# LMFlow Benchmark Guide

We support two ways to add evaluation settings in our repo, `NLL Task Setting` and `LM-Evaluation Task Setting`. Below are the details of them: 

# 1. NLL Task Setting
Users can easily create new tasks and evaluate their datasets on 
the provide `nll (Negative Log Likelihood)` metric. 

## Setup

Fork the main repo, clone it, and create a new branch with the name of 
your task, and install the following:

```bash
# After forking...
git clone https://github.com/<YOUR-USERNAME>/LMFlow.git
cd LMFlow
git checkout -b <TASK-NAME>
conda create -n lmflow python=3.9 -y
conda activate lmflow
conda install mpi4py
pip install -e .
```
## Create Your Task Dataset File
We provide several available datasets under `data` after running
```sh
cd data && ./download.sh && cd -
```

You can refer to some given evaluation dataset files and create your own.
Also, you may refer to our guide on 
[DATASET](https://optimalscale.github.io/LMFlow/examples/DATASETS.html).

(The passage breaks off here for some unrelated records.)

import Summits.QuantumFields.YangMills.Theorems.BalabanUVNodesN19RekeyingCalculus

/-!
# BalabanUVNodes ∕ node N19 (NE7) — THE RE-KEYING CALCULUS, H1L FACE: the route-of-record's output shape `Spine.NE7.PathLeaf` (a positive `C¹` path per good class whose
# log-derivative stays within `vol·δ_K` of ONE class-uniform drift) DESCENDS along every class map — paths ADD over a fibre, and the log-derivative of a sum of positive
# paths is a CONVEX COMBINATION of the summands' log-derivatives; it does NOT survive the bad ⇒ shell fold (a `PathLeaf` forces positive cores)

Cell `pub-ymgap` (HUMAN RULING D-0062 Track A ∕ D-0149 width seats), WIDTH SEAT `pub-ymgap-dag-n19-w1` (node n19 = NE7, seat 1 of 3), generation g2, INTENT-3; companion of
this seat's `…N19RekeyingCalculus` (p593255: `Core` ∕ NE7b ∕ NE7c ∕ `HybridNE7` along a class map; the fold).  Route `Summits/QuantumFields/YangMills/Theses/BalabanUVNodes.lean`, key
item K3⁷ `SpineGivenEndpointR13SepCoPH` (stmt-QuantumFields-20544); filed `--kind proof --supports … --as helper`.  COUNT-NEUTRAL.  THEOREMS ONLY (0 `def`, 0 `sorry`).  ADDITIVE —
imports p593255 only (through it `Spine/NE7/Targets`: `PathLeaf`, `core_of_pathLeaf`; `T4MatchingAssembly.classVal`); Mathlib's `HasDerivWithinAt.fun_sum`; modifies nothing.

WHY.  `Spine/NE7/Targets` §3 records the lens-1 route of record (H1L, `ROUTES-NE7.md` §L1.1) for N19's core clause as the shape `PathLeaf l₀ vol T Bad P Q δ` — per `K` ONE drift
`φ_K` with derivative `φ′_K` on `[0,1]`, and per good class a positive differentiable path `ρ_τ` from run A's core to run B's with `|ρ′_τ ∕ ρ_τ − φ′_K| ≤ vol·δ_K` — and the
calculus face `core_of_pathLeaf` (mean value inequality).  p593255 showed that `Core` descends along every class map of both runs (sandwiches with one class-uniform constant add
up).  This file shows the same ONE LEVEL UP, for the route's own output: over a coarse good class the fine paths `ρ_s` ADD to a positive path `Σ_s ρ_s` from `classVal P` to
`classVal Q`, and `(Σ_s ρ_s)′ ∕ (Σ_s ρ_s) − φ′ = Σ_s (ρ_s ∕ Σ ρ)·(ρ′_s ∕ ρ_s − φ′)` is a convex combination, so the SAME drift `φ_K` and the SAME `δ` serve the coarse key — the
class-uniformity of the DRIFT is consumed exactly as the class-uniformity of the constant was in `core_classVal`.  So whichever key the H1L producers reach, every coarser key is
free, with `Core` following by `core_of_pathLeaf` at either end (`core_classVal_of_pathLeaf`: the two routes to the coarse `Core` agree).  Unlike `Core`, `PathLeaf` does NOT
survive the bad ⇒ shell fold of p593255 §5: a `PathLeaf` forces strictly positive cores on its good classes (`pos_of_pathLeaf`), while the fold's cores vanish on the formerly
bad classes — after a fold one works at the `Core` level (`core_foldBad`), which tolerates zero cores.
* §1 [folklore] `abs_sum_div_sub_le` (the convex-combination bound: `ρ_s > 0`, `|ρ′_s ∕ ρ_s − d| ≤ η` for all `s` in a non-empty finite set ⇒ `|(Σ ρ′_s) ∕ (Σ ρ_s) − d| ≤ η`).
* §2 [folklore] ★★ `pathLeaf_classVal` (`PathLeaf` DESCENDS along a class map under the cover «fine bad ⇒ coarse bad» and NON-EMPTY good fibres; same drift, same `δ`) ·
  ★ `pathLeaf_image` (image key, bad := image: the only condition left is none — fibres over the image are non-empty) · `core_classVal_of_pathLeaf`.
* §3 [folklore] `pos_of_pathLeaf` (a `PathLeaf` forces `0 < P`, `0 < Q` on every good class — why the fold is a `Core`-level operation).
* §4 (v1.1, append-only) [folklore] ★★ `pathLeaf_of_core` (THE CONVERSE OF THE H1L FACE: `Core` on positive cores ⇒ `PathLeaf`, by the
  log-linear interpolation `ρ(σ) = P·e^{σ(log Q − log P)}` with the linear drift `σ·c_K`) · ★ `pathLeaf_iff_core_of_pos` · `pathLeaf_iff_core_and_pos` — at the level of SHAPES the
  route-of-record output carries no information beyond `Core` + positivity; the route's content is in how Bałaban's interpolation PRODUCES the path.

HONEST FRAMING.  Elementary real analysis over the tree's SHAPES [folklore]; producing `PathLeaf` for Bałaban's two runs is the H1L route's entire (unprinted) content and is NOT
touched; nothing of Bałaban's asserted or instantiated; NE7 NOT PRINTED for d = 4 ∕ NOT proved; N19 NOT discharged (0∕1); K3⁷ NOT claimed; counts UNMOVED (typed 28∕28 ·
discharged 5∕27).  Everything PROVED (0 `sorry`, standard axioms).  One finite four-torus programme at fixed ε — NOT ℝ⁴, NOT OS, NOT a mass gap, NOT the Clay problem (R4 closes
the conditional finite-𝕋⁴ rung `BalabanLadder.UV` only).
-/

noncomputable section

namespace Summit.QuantumFields.YangMills.BalabanUVNodes.N19RekeyingCalculus

open Finset Set
open Summit.QuantumFields.BalabanUV.T4Continuum.Spine.NE7 (Core PathLeaf core_of_pathLeaf)
open Literature.MathematicalPhysics.QuantumFieldTheory.Balaban1983to89
open T4MatchingAssembly (classVal)

variable {σ ι : Type*} [DecidableEq ι]

/-! ## §1 The convex-combination bound -/

omit [DecidableEq ι] in
/-- **THE LOG-DERIVATIVE OF A SUM OF POSITIVE PATHS IS A CONVEX COMBINATION** [folklore]: if `0 < ρ_s` and `|ρ′_s ∕ ρ_s − d| ≤ η` for every `s` in a non-empty finite set, then
`|(Σ_s ρ′_s) ∕ (Σ_s ρ_s) − d| ≤ η` — since `(Σ ρ′) − d·(Σ ρ) = Σ_s ρ_s·(ρ′_s ∕ ρ_s − d)` and `|Σ_s ρ_s·(…)| ≤ η·Σ_s ρ_s`. -/
theorem abs_sum_div_sub_le {Fb : Finset σ} {r r' : σ → ℝ} {d η : ℝ} (hne : Fb.Nonempty) (hpos : ∀ s ∈ Fb, 0 < r s)
    (hbd : ∀ s ∈ Fb, |r' s / r s - d| ≤ η) :
    |(∑ s ∈ Fb, r' s) / (∑ s ∈ Fb, r s) - d| ≤ η := by
  have hR : 0 < ∑ s ∈ Fb, r s := Finset.sum_pos hpos hne
  have hterm : ∀ s ∈ Fb, |r' s - d * r s| ≤ η * r s := fun s hs => by
    have h1 : r' s - d * r s = r s * (r' s / r s - d) := by field_simp [(hpos s hs).ne']
    rw [h1, abs_mul, abs_of_pos (hpos s hs), mul_comm]
    exact mul_le_mul_of_nonneg_right (hbd s hs) (hpos s hs).le
  have hnum : |∑ s ∈ Fb, r' s - d * ∑ s ∈ Fb, r s| ≤ η * ∑ s ∈ Fb, r s := by
    rw [Finset.mul_sum, ← Finset.sum_sub_distrib, Finset.mul_sum]
    exact (Finset.abs_sum_le_sum_abs _ _).trans (Finset.sum_le_sum hterm)
  have h2 : (∑ s ∈ Fb, r' s) / (∑ s ∈ Fb, r s) - d = (∑ s ∈ Fb, r' s - d * ∑ s ∈ Fb, r s) / ∑ s ∈ Fb, r s := by
    field_simp [hR.ne']
  rw [h2, abs_div, abs_of_pos hR, div_le_iff₀ hR]
  exact hnum

/-! ## §2 `PathLeaf` descends along every class map -/

section Descent
variable [DecidableEq σ] {l₀ vol : ℝ} {S : ℕ → Finset σ} {T : ℕ → Finset ι} {π : ℕ → σ → ι} {p q : ℕ → ℝ → σ → ℝ}
  {SBad : ℕ → ℝ → Finset σ} {Bad : ℕ → ℝ → Finset ι} {δ : ℕ → ℝ}

/-- **★★ THE H1L OUTPUT `PathLeaf` DESCENDS ALONG A CLASS MAP** [folklore].  If the fine cores carry `PathLeaf l₀ vol S SBad p q δ`, the coarse bad class COVERS the fine one («fine bad ⇒
coarse bad») and every coarse GOOD class has a NON-EMPTY fibre, then the re-keyed cores carry `PathLeaf l₀ vol T Bad (classVal S π p) (classVal S π q) δ` with the SAME drift
`φ_K` and the SAME `δ`: the coarse path over `τ` is the SUM of the fine paths over its fibre (all fine-good by the cover) — from `classVal p` to `classVal q`, positive, differentiable
within `[0,1]` (`HasDerivWithinAt.fun_sum`) — and its log-derivative is a convex combination of the fine ones (`abs_sum_div_sub_le`).  (Empty good fibres are excluded honestly: there
both re-keyed cores vanish and no positive path joins `0` to `0`; at the IMAGE key they do not occur, `pathLeaf_image`.) -/
theorem pathLeaf_classVal (h : PathLeaf l₀ vol S SBad p q δ)
    (hcover : ∀ (K : ℕ) (t : ℝ), |t| ≤ l₀ → ∀ s ∈ S K, s ∈ SBad K t → π K s ∈ Bad K t)
    (hne : ∀ (K : ℕ) (t : ℝ), |t| ≤ l₀ → ∀ τ ∈ T K \ Bad K t, ∃ s ∈ S K, π K s = τ) :
    PathLeaf l₀ vol T Bad (classVal S π p) (classVal S π q) δ := by
  intro K
  obtain ⟨φ, φ', hφ, hK⟩ := h K
  refine ⟨φ, φ', hφ, fun t ht τ hτ => ?_⟩
  have hτ' : τ ∉ Bad K t := (Finset.mem_sdiff.mp hτ).2
  -- the fibre over `τ`, all of it fine-good
  have hgood : ∀ s ∈ (S K).filter (fun s => π K s = τ), s ∈ S K \ SBad K t := fun s hs => by
    obtain ⟨hsS, hπ⟩ := Finset.mem_filter.mp hs
    exact Finset.mem_sdiff.mpr ⟨hsS, fun hbad => hτ' (hπ ▸ hcover K t ht s hsS hbad)⟩
  -- choose the fine paths (junk off the fibre)
  have hex : ∀ s : σ, ∃ ρ ρ' : ℝ → ℝ, s ∈ (S K).filter (fun s => π K s = τ) →
      ρ 0 = p K t s ∧ ρ 1 = q K t s ∧ (∀ x ∈ Icc (0 : ℝ) 1, 0 < ρ x ∧ HasDerivWithinAt ρ (ρ' x) (Icc (0 : ℝ) 1) x) ∧
        ∀ x ∈ Icc (0 : ℝ) 1, |ρ' x / ρ x - φ' x| ≤ vol * δ K := fun s => by
    by_cases hs : s ∈ (S K).filter (fun s => π K s = τ)
    · obtain ⟨ρ, ρ', h0, h1, hρ, hbd⟩ := hK t ht s (hgood s hs)
      exact ⟨ρ, ρ', fun _ => ⟨h0, h1, hρ, hbd⟩⟩
    · exact ⟨fun _ => 0, fun _ => 0, fun h => absurd h hs⟩
  choose ρ ρ' hρ using hex
  have hFne : ((S K).filter (fun s => π K s = τ)).Nonempty := by
    obtain ⟨s, hs, hπ⟩ := hne K t ht τ hτ
    exact ⟨s, Finset.mem_filter.mpr ⟨hs, hπ⟩⟩
  refine ⟨fun x => ∑ s ∈ (S K).filter (fun s => π K s = τ), ρ s x, fun x => ∑ s ∈ (S K).filter (fun s => π K s = τ), ρ' s x, ?_, ?_, ?_, ?_⟩
  · rw [classVal_apply]
    exact Finset.sum_congr rfl fun s hs => (hρ s hs).1
  · rw [classVal_apply]
    exact Finset.sum_congr rfl fun s hs => (hρ s hs).2.1
  · intro x hx
    exact ⟨Finset.sum_pos (fun s hs => ((hρ s hs).2.2.1 x hx).1) hFne,
      HasDerivWithinAt.fun_sum fun s hs => ((hρ s hs).2.2.1 x hx).2⟩
  · intro x hx
    exact abs_sum_div_sub_le hFne (fun s hs => ((hρ s hs).2.2.1 x hx).1) fun s hs => (hρ s hs).2.2.2 x hx

/-- **★ `PathLeaf` AT THE IMAGE KEY — NO SIDE CONDITION**: class set and bad class := the images (fibres over the image are non-empty, the cover is automatic). [folklore] -/
theorem pathLeaf_image (h : PathLeaf l₀ vol S SBad p q δ) :
    PathLeaf l₀ vol (fun K => (S K).image (π K)) (fun K t => (SBad K t).image (π K)) (classVal S π p) (classVal S π q) δ :=
  pathLeaf_classVal h (fun K _ _ _ _ hs => Finset.mem_image_of_mem (π K) hs) fun K t _ τ hτ => by
    obtain ⟨s, hs, hπ⟩ := Finset.mem_image.mp (Finset.mem_sdiff.mp hτ).1
    exact ⟨s, hs, hπ⟩

/-- The two routes to the coarse `Core` agree: descend the `PathLeaf` and apply the calculus face `core_of_pathLeaf` at the coarse key (this lemma), or apply it at the fine key and
descend the `Core` by p593255's `core_classVal` — either way the coarse key costs nothing. [folklore] -/
theorem core_classVal_of_pathLeaf (h : PathLeaf l₀ vol S SBad p q δ)
    (hcover : ∀ (K : ℕ) (t : ℝ), |t| ≤ l₀ → ∀ s ∈ S K, s ∈ SBad K t → π K s ∈ Bad K t)
    (hne : ∀ (K : ℕ) (t : ℝ), |t| ≤ l₀ → ∀ τ ∈ T K \ Bad K t, ∃ s ∈ S K, π K s = τ) :
    Core l₀ vol T Bad (classVal S π p) (classVal S π q) δ :=
  core_of_pathLeaf (pathLeaf_classVal h hcover hne)

end Descent

/-! ## §3 Why the fold is a `Core`-level operation -/

/-- **A `PathLeaf` FORCES POSITIVE CORES** on every good class (the endpoints of a positive path) — so after p593255's bad ⇒ shell fold, whose cores VANISH on the formerly bad
classes, no `PathLeaf` can hold there unless the bad class was empty to begin with: the fold lives at the `Core` level (`core_foldBad`), which tolerates zero cores. [folklore] -/
theorem pos_of_pathLeaf {l₀ vol : ℝ} {T : ℕ → Finset ι} {Bad : ℕ → ℝ → Finset ι} {P Q : ℕ → ℝ → ι → ℝ} {δ : ℕ → ℝ}
    (h : PathLeaf l₀ vol T Bad P Q δ) (K : ℕ) {t : ℝ} (ht : |t| ≤ l₀) {τ : ι} (hτ : τ ∈ T K \ Bad K t) :
    0 < P K t τ ∧ 0 < Q K t τ := by
  obtain ⟨φ, φ', -, hK⟩ := h K
  obtain ⟨ρ, ρ', h0, h1, hρ, -⟩ := hK t ht τ hτ
  exact ⟨h0 ▸ (hρ 0 (left_mem_Icc.mpr zero_le_one)).1, h1 ▸ (hρ 1 (right_mem_Icc.mpr zero_le_one)).1⟩

/-- SANITY (the convex-combination bound on explicit data): two unit paths with log-derivatives `0` and `1∕2`, drift `0`, tolerance `1∕2`. [folklore] -/
example : |(∑ s ∈ ({true, false} : Finset Bool), (fun b : Bool => if b then (0 : ℝ) else 1 / 2) s) /
    (∑ s ∈ ({true, false} : Finset Bool), (fun _ : Bool => (1 : ℝ)) s) - 0| ≤ 1 / 2 :=
  abs_sum_div_sub_le (Fb := ({true, false} : Finset Bool)) (r := fun _ => (1 : ℝ)) (r' := fun b => if b then (0 : ℝ) else 1 / 2) (d := 0) (η := 1 / 2)
    ⟨true, by simp⟩ (fun _ _ => one_pos) fun s _ => by cases s <;> norm_num


/-! ## §4 (v1.1, append-only) The converse of the calculus face: `Core` on POSITIVE cores IS a `PathLeaf` (log-linear interpolation) -/

section Converse
variable {l₀ vol : ℝ} {T : ℕ → Finset ι} {Bad : ℕ → ℝ → Finset ι} {P Q : ℕ → ℝ → ι → ℝ} {δ : ℕ → ℝ}

/-- **★★ THE CONVERSE OF THE H1L FACE: `Core` ON POSITIVE CORES IS A `PathLeaf`** [folklore].  Given `Core l₀ vol T Bad P Q δ` with `0 < P`, `0 < Q` on the good classes, the
LOG-LINEAR INTERPOLATION `ρ_τ(σ) := P·exp(σ·(log Q − log P))` is a positive `C¹` path from `P` to `Q` with CONSTANT log-derivative `log Q − log P`, and the linear drift
`φ_K(σ) := σ·c_K` has `φ′_K ≡ c_K`; the sandwich in logarithmic form is exactly `|ρ′∕ρ − φ′| ≤ vol·δ_K`.  So, at the level of SHAPES, the route-of-record output `PathLeaf` carries
NO information beyond `Core` + positivity (`Spine/NE7/Targets.core_of_pathLeaf` is the other direction): the H1L route's content is in HOW Bałaban's interpolating densities
produce the path (its drift being the transported insertion), not in the existence of some path — a located reading for the planner, decided by nobody here. -/
theorem pathLeaf_of_core (h : Core l₀ vol T Bad P Q δ) (hP : ∀ (K : ℕ) (t : ℝ), |t| ≤ l₀ → ∀ τ ∈ T K \ Bad K t, 0 < P K t τ)
    (hQ : ∀ (K : ℕ) (t : ℝ), |t| ≤ l₀ → ∀ τ ∈ T K \ Bad K t, 0 < Q K t τ) : PathLeaf l₀ vol T Bad P Q δ := by
  intro K
  obtain ⟨c, hc⟩ := h K
  refine ⟨fun σ => σ * c, fun _ => c, fun σ _ => (hasDerivAt_mul_const c).hasDerivWithinAt, fun t ht τ hτ => ?_⟩
  have hP0 := hP K t ht τ hτ
  have hQ0 := hQ K t ht τ hτ
  set L := Real.log (Q K t τ) - Real.log (P K t τ) with hL
  refine ⟨fun σ => P K t τ * Real.exp (σ * L), fun σ => P K t τ * (Real.exp (σ * L) * L), by simp, ?_, fun σ _ => ⟨mul_pos hP0 (Real.exp_pos _), ?_⟩, fun σ _ => ?_⟩
  · show P K t τ * Real.exp (1 * L) = Q K t τ
    rw [one_mul, hL, Real.exp_sub, Real.exp_log hQ0, Real.exp_log hP0, mul_div_cancel₀ _ hP0.ne']
  · exact (((hasDerivAt_mul_const L).exp).const_mul (P K t τ)).hasDerivWithinAt
  · have hρ : P K t τ * Real.exp (σ * L) ≠ 0 := (mul_pos hP0 (Real.exp_pos _)).ne'
    have hquot : P K t τ * (Real.exp (σ * L) * L) / (P K t τ * Real.exp (σ * L)) = L := by
      field_simp
    rw [hquot, hL, abs_le]
    -- the sandwich in logarithmic form (cf. `…N19CoreMetric.abs_log_sub_log_sub_le_of_sandwich`, not imported to keep this file on p593255 only)
    obtain ⟨hlo, hhi⟩ := hc t ht τ hτ
    have h1 := Real.log_le_log (mul_pos (Real.exp_pos _) hP0) hlo
    have h2 := Real.log_le_log hQ0 hhi
    rw [Real.log_mul (Real.exp_pos _).ne' hP0.ne', Real.log_exp] at h1 h2
    constructor <;> linarith

/-- **★ `PathLeaf` ⟺ `Core` ON POSITIVE CORES** [folklore]: the H1L output shape and the NE7-proper leaf agree wherever the cores are positive (`core_of_pathLeaf` ∕ `pathLeaf_of_core`;
positivity is forced by `PathLeaf` itself, `pos_of_pathLeaf`). -/
theorem pathLeaf_iff_core_of_pos (hP : ∀ (K : ℕ) (t : ℝ), |t| ≤ l₀ → ∀ τ ∈ T K \ Bad K t, 0 < P K t τ)
    (hQ : ∀ (K : ℕ) (t : ℝ), |t| ≤ l₀ → ∀ τ ∈ T K \ Bad K t, 0 < Q K t τ) :
    PathLeaf l₀ vol T Bad P Q δ ↔ Core l₀ vol T Bad P Q δ :=
  ⟨core_of_pathLeaf, fun h => pathLeaf_of_core h hP hQ⟩

/-- `PathLeaf` ⟺ `Core` ∧ positive cores, with no side hypothesis. [folklore] -/
theorem pathLeaf_iff_core_and_pos :
    PathLeaf l₀ vol T Bad P Q δ ↔ Core l₀ vol T Bad P Q δ ∧
      (∀ (K : ℕ) (t : ℝ), |t| ≤ l₀ → ∀ τ ∈ T K \ Bad K t, 0 < P K t τ ∧ 0 < Q K t τ) :=
  ⟨fun h => ⟨core_of_pathLeaf h, fun K _ ht _ hτ => pos_of_pathLeaf h K ht hτ⟩,
    fun h => pathLeaf_of_core h.1 (fun K t ht τ hτ => (h.2 K t ht τ hτ).1) fun K t ht τ hτ => (h.2 K t ht τ hτ).2⟩

end Converse

end Summit.QuantumFields.YangMills.BalabanUVNodes.N19RekeyingCalculus

end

In this step, you will need to decide your answer type like `text2text` 
or `text_only` (Notice that the current `nll` implementation only supports these 
two answer types). We will note the chosen answer type as `<ANSWER_TYPE>`.

After preparing your own `DATASET` file, you can put it under `data` dir
and make a `TASK` dir.

```bash
mkdir <TASK>
mv <DATASET> <TASK>
```

## Task Registration

Note the path of your dataset, `data/<TASK>/<DATASET>`.

Open the file `examples/benchmarking.py`, add your task's info into 
`LOCAL_DATSET_GROUP_MAP`, `LOCAL_DATSET_MAP`, `LOCAL_DATSET_ANSWERTYPE_MAP`

In `LOCAL_DATSET_MAP`, you will need to specify your `DATASET` files' path:

```python
LOCAL_DATSET_MAP ={
    "...":"...",
    "<TASK>":"data/<TASK>/<DATASET>",
}
```

In `LOCAL_DATSET_ANSWERTYPE_MAP`, you will need to specify your task's 
`<ANSWER_TYPE>`:

```python
LOCAL_DATSET_ANSWERTYPE_MAP ={
    "...":"...",
    "<TASK>":"<ANSWER_TYPE>,
}
```

If you only have one task, you can add key-value pair like `"<TASK>":"<TASK>"`
in `LOCAL_DATSET_GROUP_MAP`:
```python
LOCAL_DATSET_GROUP_MAP ={
    "...":"...",
    "<TASK>":"<TASK>",
}
```


If you want to combine several tasks, you may first specify a 
combination name `<TASK_COMBINATION>` and add key-value pair like
`"<TASK_COMBINATION>":"<TASK_1>,<TASK_2>,.."`in `LOCAL_DATSET_GROUP_MAP`.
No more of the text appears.